Just wondering, is there a technical reason for needing the whole fly-replay stuff? I was wondering why these postgres replicas in different regions don’t have a thin layer to just forward the SQL to the main instance and forward the result back when its a write? This would remove the need for every developer to handle this stuff on their own
We wrote a bit about this on our Global Postgres announcement. The short answer is that it’s gross and unpredictable to do individual writes to a far away Postgres:
A bit more on “gross” here: you can get your database layer to do this kind of stuff for you directly, using something
like pgpool so that the database layer itself knows where to route transactions. But there’s a problem with this: your app doesn’t expect this to happen, and isn’t built to handle it. What you see when you try routing writes at the database connection layer is something like this:
A read query for data, from read replica, perhaps for validation: 0ms.

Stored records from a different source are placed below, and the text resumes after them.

import Summits.QuantumFields.BalabanUV.T4Continuum.Support.NE9ChartFaceOperator
import Summits.QuantumFields.BalabanUV.T4Continuum.Support.SubstrateTransporterSpeciesHolo

/-!
# NE9ChartFaceOperatorHolo — the NE9 chart face, operator-datum half, HOLOMORPHY WIRING: the chart-level raw kernel of record is
# ℂ-differentiable ENTRYWISE along the tower pair chart on every chart ball inside the regular set and the cut-off radius — the
# covariance species by the substrate's S-HOLO-AN (p221143), the four letter species under DISPLAYED letter holomorphy
# (cell `pub-balaban`, T4-DAG §2 node U3 ∕ §6 NE9; BINDER row NE9 OWNER lineage `b2b-balaban-t4-ne9-p1`, generation 31; follower of
# `NE9ChartFaceOperator` (p221235) on `SubstrateTransporterSpeciesHolo` (p221143); substrate MAP v0.5∕v0.6 §O1 «D-8 RULED» (4)–(5))

HONEST FRAMING (T4-DAG PAGE 1).  Rung (B)+1 of the FINITE-VOLUME T⁴ programme — NOT infinite volume, NOT a mass gap, NOT the
Clay problem.  NE9 (`T4OutputRate.NE9` ∧ `FadingMemory`) is a cell NEW ESTIMATE, NOT PRINTED in [I] = [Balaban1987RG1] (CMP **109**),
[II] = [Balaban1988RG2Cluster] (CMP **116**), [B9] = [Balaban1985BackgroundPropagators] (CMP **99**), and NOT PROVED for Bałaban's
E^{(j)} («NE9 ⇐ the named binders»; 0∕18 leaves instantiated on Bałaban's objects; spine PROVED 0∕9).  HONEST DEPENDENCY (cell
line, verbatim): continuum YM on T⁴ ⇐ BetaPertH ∧ nine spine estimates (0/9 proved); BetaPertH ⇐ (D1) ∧ (D4) ∧ CAP+tail; G-an2-4
gates asym, D1 and NE2/3/4.  `FlowStep.BetaPertH`, (B), (B^μ) do not occur.  Calculus bookkeeping only (no estimate, no `def`);
quotations for TYPES only (ABSOLUTE RULE); nothing of Bałaban's asserted.  0 sorry.

WHY THIS FILE.  NE9's END of record (p216114) reads the old terms on the balls `ball (0 : E) (R X)` of the chart and needs its
`act` slot analytic there (through the instancer's M-rows); the operator datum of that slot is `NE9ChartFaceOperator.oRecChart S
(rawTKernel …) (towerPairChart P R⁰ ρ)` (p221235), assembled from the chart-level raw kernel `rawTKernel … g RS k e` of the substrate's
two-sided record (p220490).  The substrate's S-HOLO-AN (`SubstrateTransporterSpeciesHolo`, p221143) proves the COVARIANCE species
`covAtT … (expChartT R⁰ A) (expChartInvT R⁰ A) k t b b′` ℂ-differentiable in `A` on the REGULAR SET `regularSet … R⁰` (open, a ball
around `0` inside it as soon as the centre is regular — `exists_ball_subset_regularSet`, `zero_mem_regularSet_towerDataOf`); the four
LETTER species (`dk`, `gc`, `pQ`, `pR` — NE5's displayed calibration letters, MAP §O1 O-8) are PARAMETERS whose holomorphy along the
chart is a DISPLAYED hypothesis here (print TYPE: [B9] Thm 3.4 p. 400 «the operators … extend to configurations U′U … as analytic
functions of A» for the kernel letters; [II] Lemma 2 (1.41)–(1.43) p. 11 for the potential letters).  THIS FILE wires the five cases:
* §1 bridges to p221143's tower chart: `towerExpChart = expChartT`, `towerExpChartInv = expChartInvT` (`rfl`); inside the cut-off radius
  the pair chart IS `(expChartT, expChartInvT)` (`towerPairChart_eq_of_norm_le`, `towerPairChart_eqOn_ball`);
* §2 the five entry cases of `rawTKernel` (`rfl` lemmas) and **`differentiableOn_rawTKernel_expChartT`**: on any `S₀ ⊆ regularSet R⁰`,
  every entry of the chart-level raw kernel along `(expChartT R⁰ ·, expChartInvT R⁰ ·)` is `DifferentiableOn ℂ … S₀` — covariance
  entries by p221143 `differentiableOn_covAtT_expChart`, letter entries by the displayed hypotheses;
* §3 **`differentiableOn_rawTKernel_towerPairChart`**: the same along the CUT-OFF chart `towerPairChart R⁰ ρ` on every ball `ball 0 ρ₀`
  with `ρ₀ ≤ ρ` and `ball 0 ρ₀ ⊆ regularSet R⁰` (`DifferentiableOn.congr` through §1) — the form NE9's `analyticClass` balls ask;
* §4 **`exists_ball_differentiableOn_rawTKernel`**: at a regular centre (`0 ∈ regularSet R⁰`; for the centre of record `towerDataOf U`
  this is p221143 `zero_mem_regularSet_towerDataOf` from the invertibility of `deltaQOf` at the block-averaged backgrounds — displayed ∕
  p3's `isUnit_det_deltaQOf_of_regular`) there is `ρ₀ > 0` such that for every cut-off radius `ρ ≥ ρ₀` all entries are differentiable
  on `ball 0 ρ₀`, given the letters' holomorphy there.
NOT HERE: the quantitative radius (VECJ-H, p3: `holoRadius`∕`InHoloBall`∕`HoloRadiusCompat`); analyticity of the ASSEMBLED `OpDatum`-valued
map `A ↦ oRecChart … A` and of NE5's activities in the datum (instancer M-rows ∕ NE5's (2.14)–(2.22) TYPE); the table half; the END
application.  DISGUISE TEST: `DifferentiableOn` algebra + case split on the five species constructors; no estimate; nothing of NE9.

References (TYPES ∕ loci only): [Balaban1985BackgroundPropagators] T. Bałaban, CMP **99** (1985) 389–434, Sect. B pp. 399–400, Thm 3.4
p. 400; [Balaban1988RG2Cluster] T. Bałaban, CMP **116** (1988) 1–22, Lemma 2 (1.41)–(1.43) p. 11, (2.14) p. 15; [Balaban1987RG1] T. Bałaban,
CMP **109** (1987) 249–301, (1.18) p. 263.  Summits-side NEW work (LEAN PLACEMENT RULE); imports `NE9ChartFaceOperator` (p221235) and
`SubstrateTransporterSpeciesHolo` (p221143) BY NAME; modifies nothing.  Value = bookkeeping on the row's instantiation path, NOT summit progress.
-/

noncomputable section

open scoped BigOperators Matrix Matrix.Norms.L2Operator

namespace Summit.QuantumFields.BalabanUV.T4Continuum.NE9ChartFaceOperatorHolo

open Metric Set
open Literature.MathematicalPhysics.QuantumFieldTheory.Balaban1983to89
open Literature.MathematicalPhysics.QuantumFieldTheory.Balaban1983to89.B5Prop11Plancherel (Tor fine)
open Literature.MathematicalPhysics.QuantumFieldTheory.Balaban1983to89.B5G183RateUnitTower (lev)
open Summit.QuantumFields.BalabanUV.T4Continuum.CovariantBlockAveraging (ContourSystem)
open Summit.QuantumFields.BalabanUV.T4Continuum.B13OpDatum (Species)
open Summit.QuantumFields.BalabanUV.T4Continuum.SubstrateBackgroundTransporters (unitMod)
open Summit.QuantumFields.BalabanUV.T4Continuum.SubstrateTransporterSpecies
open Summit.QuantumFields.BalabanUV.T4Continuum.SubstrateTransporterSpeciesHolo
open Summit.QuantumFields.BalabanUV.T4Continuum.NE9ChartFaceOperator

variable (P : Params) {o : Type} [Fintype o] [DecidableEq o]

/-! ## §1 Bridges to the substrate's tower chart (p221143) -/

/-- [folklore] The owner's levelwise chart IS the substrate's `expChartT` (same formula; `rfl`). -/
theorem towerExpChart_eq_expChartT (R₀ A : TowerData P o) : towerExpChart P R₀ A = expChartT P R₀ A := rfl

/-- [folklore] … and `towerExpChartInv = expChartInvT` (`rfl`). -/
theorem towerExpChartInv_eq_expChartInvT (R₀ A : TowerData P o) : towerExpChartInv P R₀ A = expChartInvT P R₀ A := rfl

/-- [folklore] **INSIDE THE CUT-OFF RADIUS THE PAIR CHART IS THE SUBSTRATE'S TOWER CHART PAIR**: `‖A‖ ≤ ρ ⇒
towerPairChart R⁰ ρ A = (expChartT R⁰ A, expChartInvT R⁰ A)`. -/
theorem towerPairChart_eq_of_norm_le (R₀ : TowerData P o) {ρ : ℝ} {A : TowerData P o} (h : ‖A‖ ≤ ρ) :
    towerPairChart P R₀ ρ A = (expChartT P R₀ A, expChartInvT P R₀ A) :=
  cutoff_of_le _ _ h

/-- [folklore] On every ball `ball 0 ρ₀` with `ρ₀ ≤ ρ` the cut-off pair chart agrees with the tower chart pair. -/
theorem towerPairChart_eqOn_ball (R₀ : TowerData P o) {ρ₀ ρ : ℝ} (h : ρ₀ ≤ ρ) :
    EqOn (towerPairChart P R₀ ρ) (fun A => (expChartT P R₀ A, expChartInvT P R₀ A)) (ball 0 ρ₀) := by
  intro A hA
  rw [mem_ball_zero_iff] at hA
  exact towerPairChart_eq_of_norm_le P R₀ (by linarith)

/-! ## §2 The five entry cases of the chart-level raw kernel and its holomorphy along the tower chart -/

section Kernel

variable (c : ℂ) (a : ℝ) (s : ℕ → ℂ) (Γ : (k : ℕ) → ContourSystem P.d (lev P.L k) (unitMod P)) {T ι' Ω 𝒴 : Type}
  (dk : TowerData P o → TowerData P o → ℕ → T → ι' → ι' → ℂ)
  (gc : TowerData P o → TowerData P o → ℕ → T → ((Tor (unitMod P) × Fin P.d) × o) → ι' → ℂ)
  (pQ : ℝ → TowerData P o → TowerData P o → ℕ → Ω → 𝒴 → ((Tor (unitMod P) × Fin P.d) × o) → ((Tor (unitMod P) × Fin P.d) × o) → ℂ)
  (pR : ℝ → TowerData P o → TowerData P o → ℕ → Ω → 𝒴 → ℂ)

/-- [folklore] Covariance entries of the chart-level raw kernel read `covAtT` (`rfl`). -/
theorem rawTKernel_cov (g : ℕ → ℝ) (RS : TowerData P o × TowerData P o) (k : ℕ) (t : T)
    (b b' : (Tor (unitMod P) × Fin P.d) × o) :
    rawTKernel P c a s Γ dk gc pQ pR g RS k (.cov t b b') = covAtT P c a s Γ RS.1 RS.2 k t b b' := rfl

/-- [folklore] `deltaKer` entries read the letter `dk` (`rfl`). -/
theorem rawTKernel_deltaKer (g : ℕ → ℝ) (RS : TowerData P o × TowerData P o) (k : ℕ) (t : T) (i j : ι') :
    rawTKernel P c a s Γ dk gc pQ pR g RS k (.deltaKer t i j) = dk RS.1 RS.2 k t i j := rfl

/-- [folklore] `gammaConstituent` entries read the letter `gc` (`rfl`). -/
theorem rawTKernel_gammaConstituent (g : ℕ → ℝ) (RS : TowerData P o × TowerData P o) (k : ℕ) (t : T)
    (b : (Tor (unitMod P) × Fin P.d) × o) (i : ι') :
    rawTKernel P c a s Γ dk gc pQ pR g RS k (.gammaConstituent t b i) = gc RS.1 RS.2 k t b i := rfl

/-- [folklore] `potQ` entries read the letter `pQ` at the LAST coupling `g (k − 1)` (`rfl`). -/
theorem rawTKernel_potQ (g : ℕ → ℝ) (RS : TowerData P o × TowerData P o) (k : ℕ) (x : Ω) (Y : 𝒴)
    (b b' : (Tor (unitMod P) × Fin P.d) × o) :
    rawTKernel P c a s Γ dk gc pQ pR g RS k (.potQ x Y b b') = pQ (g (k - 1)) RS.1 RS.2 k x Y b b' := rfl

/-- [folklore] `potR` entries read the letter `pR` at the last coupling (`rfl`). -/
theorem rawTKernel_potR (g : ℕ → ℝ) (RS : TowerData P o × TowerData P o) (k : ℕ) (x : Ω) (Y : 𝒴) :
    rawTKernel P c a s Γ dk gc pQ pR g RS k (.potR x Y) = pR (g (k - 1)) RS.1 RS.2 k x Y := rfl

/-- **HOLOMORPHY OF THE CHART-LEVEL RAW KERNEL ALONG THE TOWER CHART (entrywise).**  On any `S₀ ⊆ regularSet R⁰`: covariance
entries by the substrate's S-HOLO-AN (`differentiableOn_covAtT_expChart`, p221143 — KERNEL); the four letter entries under the
DISPLAYED holomorphy of the letters along the chart (TYPE: [B9] Thm 3.4 p. 400 for the kernel letters, [II] Lemma 2 (1.41)–(1.43)
p. 11 for the potential letters — hypotheses `hdk hgc hpQ hpR`, nothing asserted).
[cite: Balaban1985BackgroundPropagators, Thm 3.4 p.400; Balaban1988RG2Cluster, Lemma 2 (1.41)-(1.43) p.11] -/
theorem differentiableOn_rawTKernel_expChartT (R₀ : TowerData P o) {S₀ : Set (TowerData P o)}
    (hS₀ : S₀ ⊆ regularSet P c a Γ R₀) (g : ℕ → ℝ) (k : ℕ)
    (hdk : ∀ (t : T) (i j : ι'), DifferentiableOn ℂ (fun A => dk (expChartT P R₀ A) (expChartInvT P R₀ A) k t i j) S₀)
    (hgc : ∀ (t : T) (b : (Tor (unitMod P) × Fin P.d) × o) (i : ι'),
      DifferentiableOn ℂ (fun A => gc (expChartT P R₀ A) (expChartInvT P R₀ A) k t b i) S₀)
    (hpQ : ∀ (x : Ω) (Y : 𝒴) (b b' : (Tor (unitMod P) × Fin P.d) × o),
      DifferentiableOn ℂ (fun A => pQ (g (k - 1)) (expChartT P R₀ A) (expChartInvT P R₀ A) k x Y b b') S₀)
    (hpR : ∀ (x : Ω) (Y : 𝒴), DifferentiableOn ℂ (fun A => pR (g (k - 1)) (expChartT P R₀ A) (expChartInvT P R₀ A) k x Y) S₀)
    (e : Species T ((Tor (unitMod P) × Fin P.d) × o) ι' Ω 𝒴) :
    DifferentiableOn ℂ (fun A => rawTKernel P c a s Γ dk gc pQ pR g (expChartT P R₀ A, expChartInvT P R₀ A) k e) S₀ := by
  cases e with
  | cov t b b' =>
    simp only [rawTKernel_cov]
    exact (differentiableOn_covAtT_expChart P c a Γ s R₀ k t b b').mono hS₀
  | deltaKer t i j => simp only [rawTKernel_deltaKer]; exact hdk t i j
  | gammaConstituent t b i => simp only [rawTKernel_gammaConstituent]; exact hgc t b i
  | potQ x Y b b' => simp only [rawTKernel_potQ]; exact hpQ x Y b b'
  | potR x Y => simp only [rawTKernel_potR]; exact hpR x Y

/-! ## §3 Along the CUT-OFF chart, on the balls NE9's analytic class asks -/

/-- **HOLOMORPHY ALONG THE CUT-OFF PAIR CHART ON A CHART BALL.**  For `ρ₀ ≤ ρ` (ball inside the cut-off radius) and
`ball 0 ρ₀ ⊆ regularSet R⁰`, every entry of the chart-level raw kernel along `towerPairChart R⁰ ρ` is `DifferentiableOn ℂ … (ball 0 ρ₀)`
(§2 + `DifferentiableOn.congr` through §1) — the letter hypotheses as in §2, on the ball.
[cite: Balaban1985BackgroundPropagators, Thm 3.4 p.400; Balaban1987RG1, (1.18) p.263] -/
theorem differentiableOn_rawTKernel_towerPairChart (R₀ : TowerData P o) {ρ₀ ρ : ℝ} (hρ : ρ₀ ≤ ρ)
    (hball : ball (0 : TowerData P o) ρ₀ ⊆ regularSet P c a Γ R₀) (g : ℕ → ℝ) (k : ℕ)
    (hdk : ∀ (t : T) (i j : ι'), DifferentiableOn ℂ (fun A => dk (expChartT P R₀ A) (expChartInvT P R₀ A) k t i j) (ball 0 ρ₀))
    (hgc : ∀ (t : T) (b : (Tor (unitMod P) × Fin P.d) × o) (i : ι'),
      DifferentiableOn ℂ (fun A => gc (expChartT P R₀ A) (expChartInvT P R₀ A) k t b i) (ball 0 ρ₀))
    (hpQ : ∀ (x : Ω) (Y : 𝒴) (b b' : (Tor (unitMod P) × Fin P.d) × o),
      DifferentiableOn ℂ (fun A => pQ (g (k - 1)) (expChartT P R₀ A) (expChartInvT P R₀ A) k x Y b b') (ball 0 ρ₀))
    (hpR : ∀ (x : Ω) (Y : 𝒴),
      DifferentiableOn ℂ (fun A => pR (g (k - 1)) (expChartT P R₀ A) (expChartInvT P R₀ A) k x Y) (ball 0 ρ₀))
    (e : Species T ((Tor (unitMod P) × Fin P.d) × o) ι' Ω 𝒴) :
    DifferentiableOn ℂ (fun A => rawTKernel P c a s Γ dk gc pQ pR g (towerPairChart P R₀ ρ A) k e) (ball 0 ρ₀) :=
  (differentiableOn_rawTKernel_expChartT P c a s Γ dk gc pQ pR R₀ hball g k hdk hgc hpQ hpR e).congr fun A hA => by
    rw [towerPairChart_eqOn_ball P R₀ hρ hA]

/-! ## §4 The ball exists at a regular centre -/

/-- **AT A REGULAR CENTRE THE CHART BALL EXISTS.**  If `0 ∈ regularSet R⁰` (for the centre of record `R⁰ = towerDataOf U`:
p221143 `zero_mem_regularSet_towerDataOf`, from the invertibility of `deltaQOf` at the block-averaged backgrounds — displayed ∕ p3),
there is `ρ₀ > 0` such that for EVERY cut-off radius `ρ ≥ ρ₀`, every history `g`, level `k` and entry `e`, the chart-level raw kernel
along `towerPairChart R⁰ ρ` is ℂ-differentiable on `ball 0 ρ₀` — given the letters' holomorphy there.  (The quantitative `ρ₀` is VECJ-H's
`holoRadius`, p3; here it is the openness radius of p221143 `exists_ball_subset_regularSet`.)
[cite: Balaban1985BackgroundPropagators, Thm 3.4 p.400] -/
theorem exists_ball_differentiableOn_rawTKernel {R₀ : TowerData P o} (h0 : (0 : TowerData P o) ∈ regularSet P c a Γ R₀) :
    ∃ ρ₀ > 0, ∀ ρ, ρ₀ ≤ ρ → ∀ (g : ℕ → ℝ) (k : ℕ),
      (∀ (t : T) (i j : ι'), DifferentiableOn ℂ (fun A => dk (expChartT P R₀ A) (expChartInvT P R₀ A) k t i j) (ball 0 ρ₀)) →
      (∀ (t : T) (b : (Tor (unitMod P) × Fin P.d) × o) (i : ι'),
        DifferentiableOn ℂ (fun A => gc (expChartT P R₀ A) (expChartInvT P R₀ A) k t b i) (ball 0 ρ₀)) →
      (∀ (x : Ω) (Y : 𝒴) (b b' : (Tor (unitMod P) × Fin P.d) × o),
        DifferentiableOn ℂ (fun A => pQ (g (k - 1)) (expChartT P R₀ A) (expChartInvT P R₀ A) k x Y b b') (ball 0 ρ₀)) →
      (∀ (x : Ω) (Y : 𝒴),
        DifferentiableOn ℂ (fun A => pR (g (k - 1)) (expChartT P R₀ A) (expChartInvT P R₀ A) k x Y) (ball 0 ρ₀)) →
      ∀ e : Species T ((Tor (unitMod P) × Fin P.d) × o) ι' Ω 𝒴,
        DifferentiableOn ℂ (fun A => rawTKernel P c a s Γ dk gc pQ pR g (towerPairChart P R₀ ρ A) k e) (ball 0 ρ₀) := by
  obtain ⟨ρ₀, hρ₀, hball⟩ := exists_ball_subset_regularSet P c a Γ h0
  exact ⟨ρ₀, hρ₀, fun ρ hρ g k hdk hgc hpQ hpR e =>
    differentiableOn_rawTKernel_towerPairChart P c a s Γ dk gc pQ pR R₀ hρ hball g k hdk hgc hpQ hpR e⟩

end Kernel

end Summit.QuantumFields.BalabanUV.T4Continuum.NE9ChartFaceOperatorHolo

end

A write to the primary, in a different region: 20-400ms.
A read query to the primary, for consistency, in a different region: 20-400ms.
More read queries against primary for consistency, in a different region: 20-400ms.
Maybe another write to the primary: 20-400ms.
Repeat .
It is much, much faster to ship the whole HTTP request where it needs to be than it is move the database away from an app instance and route database queries directly. Remember: replay is happening with Fly’s network. HTTP isn’t bouncing back and forth between the user and our edge (that would be slow); it’s happening inside our CDN.
That said, the fly-replay mechanism is designed to be easy to implement as a library. It’s almost magical in Rails and Phoenix, we just haven’t gotten to build the libraries for other frameworks yet.